Stored data:
#####
omit [TotallyDisconnectedSpace G] in
/-- In a pro-`Σ` compact group all of whose primes `Σ ∩ Primes ⊆ {ℓ}` equal `ℓ`, every open normal
subgroup has `ℓ`-power index. [cite: MochizukiAbsTopI2012, Def 1.1 (iii) p.10] -/
theorem index_eq_prime_pow_of_isProSet (hP : IsProSet G S) (hS : ∀ q ∈ S, q.Prime → q = ℓ)
    (N : Subgroup G) [hN : N.Normal] (hNo : IsOpen (N : Set G)) : ∃ k : ℕ, N.index = ℓ ^ k := by
  haveI : Finite (G ⧸ N) := Subgroup.quotient_finite_of_isOpen N hNo
  haveI : N.FiniteIndex := Subgroup.finiteIndex_of_finite_quotient
  exact ⟨_, Nat.eq_prime_pow_of_unique_prime_dvd Subgroup.FiniteIndex.index_ne_zero
    fun hd hdvd => hS _ (hP.prime_dvd_index N hN hNo _ hd hdvd) hd⟩

/-- **Exponents prime to `ℓ` in a pro-`ℓ` group**: if the profinite group `G` is pro-`Σ` with every
prime of `Σ` equal to `ℓ`, and `ℓ ∤ m`, then `xᵐ = yᵐ ⇒ x = y` (in each finite quotient `G/N`, an `ℓ`-group,
`g ↦ gᵐ` is the bijection `powCoprime`). [cite: MochizukiAbsTopI2012, Def 1.1 (iii) p.10] -/
theorem eq_of_pow_eq_pow_of_isProSet_of_not_dvd (hP : IsProSet G S) (hℓ : ℓ.Prime)
    (hS : ∀ q ∈ S, q.Prime → q = ℓ) {m : ℕ} (hm : ¬ ℓ ∣ m) {x y : G} (h : x ^ m = y ^ m) :
    x = y := by
  by_contra hxy
  obtain ⟨N, hN⟩ := exists_openNormalSubgroup_not_mem (g := x⁻¹ * y) (by rwa [Ne, inv_mul_eq_one])
  haveI : (N : Subgroup G).Normal := N.isNormal'
  have hNo : IsOpen ((N : Subgroup G) : Set G) := N.isOpen'
  obtain ⟨k, hk⟩ := index_eq_prime_pow_of_isProSet hP hS (N : Subgroup G) hNo
  have hcop : (Nat.card (G ⧸ (N : Subgroup G))).Coprime m := by
    change ((N : Subgroup G).index).Coprime m
    rw [hk]
    exact Nat.Coprime.pow_left k ((Nat.Prime.coprime_iff_not_dvd hℓ).mpr hm)
  apply hN
  rw [← QuotientGroup.eq]
  exact (powCoprime hcop).injective (by
    simp only [powCoprime_apply, ← QuotientGroup.mk_pow, h])
import Summits.BirchSwinnertonDyer.BirchSwinnertonDyer.Theorems.GoldfeldAllTwistsTwoConverseTwinGenusDescentKodaira
import Summits.BirchSwinnertonDyer.BirchSwinnertonDyer.Theorems.Rank2ObservatoryRootNumberLocal
import Literature.NumberTheory.EllipticCurves.PastenValuationProductThm115Proofs
import Literature.NumberTheory.EllipticCurves.TamagawaRingEquivProofs
import Literature.NumberTheory.GaloisRepresentations.ArtinDirichletCoefficients
import HarnessLib

set_option linter.dupNamespace false -- `…BirchSwinnertonDyer.BirchSwinnertonDyer…` is the cell's namespace (D-0017)
set_option autoImplicit false

/-!
# LINE B49 — the FIXED partner curves, IX: `Tam(W₇₈₄) = c₂ · c₇ = 2 · c₂ ∈ {4, 8}` (kernel assembly)

Cell `bsd-goldfeld`, seat `bsd-goldfeld-s1p-c301` (prover, gen 6); TARGET v5.5 §2 c301 (g) W-A5; support for
item `stmt-BirchSwinnertonDyer-19140`. HONEST FRAMING: kernel theorems about `W₇₈₄ = [0, −21, 0, 112, 0]`;
nothing about BSD; not in the Theses cone. The Tamagawa product of `W₇₈₄` is assembled IN THE KERNEL
from file VIII's local data: the bad places of `ℤ` are those above `2` and `7` (`Δ = −2¹²·7³`,
`hasGoodReductionAt_of_not_dvd`), the product formula `tamagawaProduct_eq_prod` (Pasten–Shimura file;
`p`-adic local numbers, bridged to the `𝓞 ℚ`-place numbers by `localTamagawaNumber_padic_eq_holds` — the
dependent prime `primesEquiv v` is generalised away in `localTamagawaNumber_padic_W784_eq`), `c₇ = 2`
(type `III`) and `c₂ ∈ {2, 4}` (type `I₄*`): **`tamagawaProduct_W784_eq_or : Tam(W₇₈₄) = 4 ∨ Tam(W₇₈₄) = 8`**.
So the named input `X049Partner784TamagawaEight` (file VII, the printed value `8`) is now exactly the
one bit «`c₂(W₇₈₄) = 4`, not `2`» of Tate's Step 7 for `I₄*` (route recorded in file VIII's docstring:
the rational points `T`, `g₇₈₄` are of side `D` and `g₇₈₄ + T` of side `S`).
References: [Silverman1994] IV.9.4, Table 4.1; [SilvermanAEC2009] VII.5.1; [CremonaAlgorithms1997] Table 1.
-/

noncomputable section

open scoped Classical NumberField

open WeierstrassCurve IsDedekindDomain Rat.HeightOneSpectrum
  Literature.NumberTheory.EllipticCurves
  Summit.BirchSwinnertonDyer.BirchSwinnertonDyer.Rank2Observatory.RootNumber

namespace Summit.BirchSwinnertonDyer.BirchSwinnertonDyer.Theorems.GoldfeldGoodTwists

/-- `Δ([0, −21, 0, 112, 0]) = −2¹²·7³`: a prime dividing it is `2` or `7`. [folklore] -/
theorem eq_two_or_seven_of_dvd_Δ_W784 {p : ℕ} (hp : p.Prime)
    (h : (p : ℤ) ∣ (⟨0, -21, 0, 112, 0⟩ : WeierstrassCurve ℤ).Δ) : p = 2 ∨ p = 7 := by
  rw [invariants_twoTorsionModel_neg_one.2.2, dvd_neg] at h
  have h' : p ∣ 2 ^ 12 * 7 ^ 3 := by exact_mod_cast h
  rcases (Nat.Prime.dvd_mul hp).mp h' with h2 | h7
  · exact Or.inl ((Nat.prime_dvd_prime_iff_eq hp Nat.prime_two).mp (hp.dvd_of_dvd_pow h2))
  · exact Or.inr ((Nat.prime_dvd_prime_iff_eq hp (by norm_num)).mp (hp.dvd_of_dvd_pow h7))

/-- The `p`-adic local Tamagawa number of `W₇₈₄` at a place `v` of `ℤ`, as a function of `v`
(the factor of `tamagawaProduct_eq_prod`). [folklore] -/
theorem localTamagawaNumber_padic_W784_eq (v : HeightOneSpectrum ℤ) (p : ℕ) [hp : Fact p.Prime]
    (hv : (primesEquiv v : ℕ) = p) (c : ℕ)
    (hc : ∀ w : HeightOneSpectrum (𝓞 ℚ), natGenerator w = p →
      ((⟨0, -21, 0, 112, 0⟩ : WeierstrassCurve ℚ).baseChange (w.adicCompletion ℚ)).localTamagawaNumber
        (w.adicCompletionIntegers ℚ) = c) :
    (haveI := Fact.mk (primesEquiv v).2
     ((⟨0, -21, 0, 112, 0⟩ : WeierstrassCurve ℚ).baseChange ℚ_[primesEquiv v]).localTamagawaNumber
       ℤ_[primesEquiv v]) = c := by
  haveI := isElliptic_twoTorsionModel_neg_one
  -- replace the dependent prime `primesEquiv v` by `p`
  obtain ⟨q, hq⟩ : ∃ q : Nat.Primes, primesEquiv v = q := ⟨_, rfl⟩
  have hqp : (q : ℕ) = p := by rw [← hq]; exact hv
  rw [hq]
  obtain ⟨q, hq'⟩ := q
  simp only at hqp
  subst hqp
  -- the place of `𝓞 ℚ` above `p`
  set w : HeightOneSpectrum (𝓞 ℚ) := (primesEquiv (R := 𝓞 ℚ)).symm ⟨q, hq'⟩ with hw
  have hwq : (primesEquiv w : ℕ) = q := by rw [hw, Equiv.apply_symm_apply]
  have key := localTamagawaNumber_padic_eq_holds (⟨0, -21, 0, 112, 0⟩ : WeierstrassCurve ℚ) w q hwq
  have hgen : natGenerator w = q := by
    rw [hw]; exact Literature.NumberTheory.GaloisRepresentations.Rat.natGenerator_primesEquiv_symm ⟨q, hq'⟩
  have e : (Fact.mk hq' : Fact (Nat.Prime q)) = hp := Subsingleton.elim _ _
  subst e
  rw [key]
  exact hc w hgen

/-- **`Tam(W₇₈₄) = 2 · c₂`** where `c₂ ∈ {2, 4}` is the local Tamagawa number at the place above `2`:
the bad places of `W₇₈₄ = [0, −21, 0, 112, 0]` are `2` and `7` (`Δ = −2¹²·7³`), `c₇ = 2` (file VIII,
type `III`), product formula `tamagawaProduct_eq_prod`. Hence **`Tam(W₇₈₄) ∈ {4, 8}`**; the printed value
`8` is the named input `X049Partner784TamagawaEight` (file VII), now EQUIVALENT to `c₂ = 4`.
[cite: Silverman1994, IV.9.4 and Table 4.1] [cite: CremonaAlgorithms1997, Table 1 (N = 784)] -/
theorem tamagawaProduct_W784_eq_or :
    (⟨0, -21, 0, 112, 0⟩ : WeierstrassCurve ℚ).tamagawaProduct = 4 ∨
      (⟨0, -21, 0, 112, 0⟩ : WeierstrassCurve ℚ).tamagawaProduct = 8 := by
  haveI := isElliptic_twoTorsionModel_neg_one
  set v₂ : HeightOneSpectrum ℤ := (primesEquiv (R := ℤ)).symm ⟨2, Nat.prime_two⟩ with hv₂
  set v₇ : HeightOneSpectrum ℤ := (primesEquiv (R := ℤ)).symm ⟨7, by norm_num⟩ with hv₇
  have h2 : (primesEquiv v₂ : ℕ) = 2 := by rw [hv₂, Equiv.apply_symm_apply]
  have h7 : (primesEquiv v₇ : ℕ) = 7 := by rw [hv₇, Equiv.apply_symm_apply]
  have hne : v₂ ≠ v₇ := by
    intro h; have := congrArg (fun v => (primesEquiv v : ℕ)) h; simp only [h2, h7] at this; omega
  have hprod := tamagawaProduct_eq_prod (⟨0, -21, 0, 112, 0⟩ : WeierstrassCurve ℚ) {v₂, v₇} (by
    intro v hv
    by_contra hmem
    apply hv
    rw [twoTorsionModel_neg_one_eq_baseChange]
    refine hasGoodReductionAt_of_not_dvd fun hdvd => hmem ?_
    rcases eq_two_or_seven_of_dvd_Δ_W784 (prime_natGenerator v) hdvd with h | h
    · have : v = v₂ := by
        apply (primesEquiv (R := ℤ)).injective
        exact Subtype.ext (by rw [h2]; exact h)
      simp [this]
    · have : v = v₇ := by
        apply (primesEquiv (R := ℤ)).injective
        exact Subtype.ext (by rw [h7]; exact h)
      simp [this])
  rw [Finset.prod_pair hne] at hprod
  haveI : Fact (Nat.Prime 2) := ⟨Nat.prime_two⟩
  haveI : Fact (Nat.Prime 7) := ⟨by norm_num⟩
  have c7 := localTamagawaNumber_padic_W784_eq v₇ 7 h7 2 (fun w hw => localTamagawaNumber_W784_seven w hw)
  -- `c₂ ∈ {2, 4}`: pick the place of `𝓞 ℚ` above `2` to decide which
  set w₂ : HeightOneSpectrum (𝓞 ℚ) := (primesEquiv (R := 𝓞 ℚ)).symm ⟨2, Nat.prime_two⟩ with hw₂
  have hgen : natGenerator w₂ = 2 := by
    rw [hw₂]; exact Literature.NumberTheory.GaloisRepresentations.Rat.natGenerator_primesEquiv_symm ⟨2, _⟩
  -- all places above `2` give the same local number (it is the `2`-adic one)
  have huniq : ∀ (c : ℕ), ((⟨0, -21, 0, 112, 0⟩ : WeierstrassCurve ℚ).baseChange
      (w₂.adicCompletion ℚ)).localTamagawaNumber (w₂.adicCompletionIntegers ℚ) = c →
      ∀ w : HeightOneSpectrum (𝓞 ℚ), natGenerator w = 2 →
        ((⟨0, -21, 0, 112, 0⟩ : WeierstrassCurve ℚ).baseChange (w.adicCompletion ℚ)).localTamagawaNumber
          (w.adicCompletionIntegers ℚ) = c := by
    intro c hc w hw
    have hww : w = w₂ := by
      apply (primesEquiv (R := 𝓞 ℚ)).injective
      exact Subtype.ext (hw.trans hgen.symm)
    rw [hww]; exact hc
  rcases localTamagawaNumber_W784_two w₂ hgen with hc2 | hc4
  · left
    have c2 := localTamagawaNumber_padic_W784_eq v₂ 2 h2 2 (huniq 2 hc2)
    rw [hprod, c2, c7]
    norm_num
  · right
    have c2 := localTamagawaNumber_padic_W784_eq v₂ 2 h2 4 (huniq 4 hc4)
    rw [hprod, c2, c7]
    norm_num

end Summit.BirchSwinnertonDyer.BirchSwinnertonDyer.Theorems.GoldfeldGoodTwists

end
#####
## WHAT THE EXERCISE ASKS
Write out exactly the lines from the line holding "have c2 := localTamagawaNumber_padic_W784_eq v₂ 2 h2 2" through the last line of the data, and nothing besides those lines.

## THE COMPLETED TASK
    have c2 := localTamagawaNumber_padic_W784_eq v₂ 2 h2 2 (huniq 2 hc2)
    rw [hprod, c2, c7]
    norm_num
  · right
    have c2 := localTamagawaNumber_padic_W784_eq v₂ 2 h2 4 (huniq 4 hc4)
    rw [hprod, c2, c7]
    norm_num

end Summit.BirchSwinnertonDyer.BirchSwinnertonDyer.Theorems.GoldfeldGoodTwists

end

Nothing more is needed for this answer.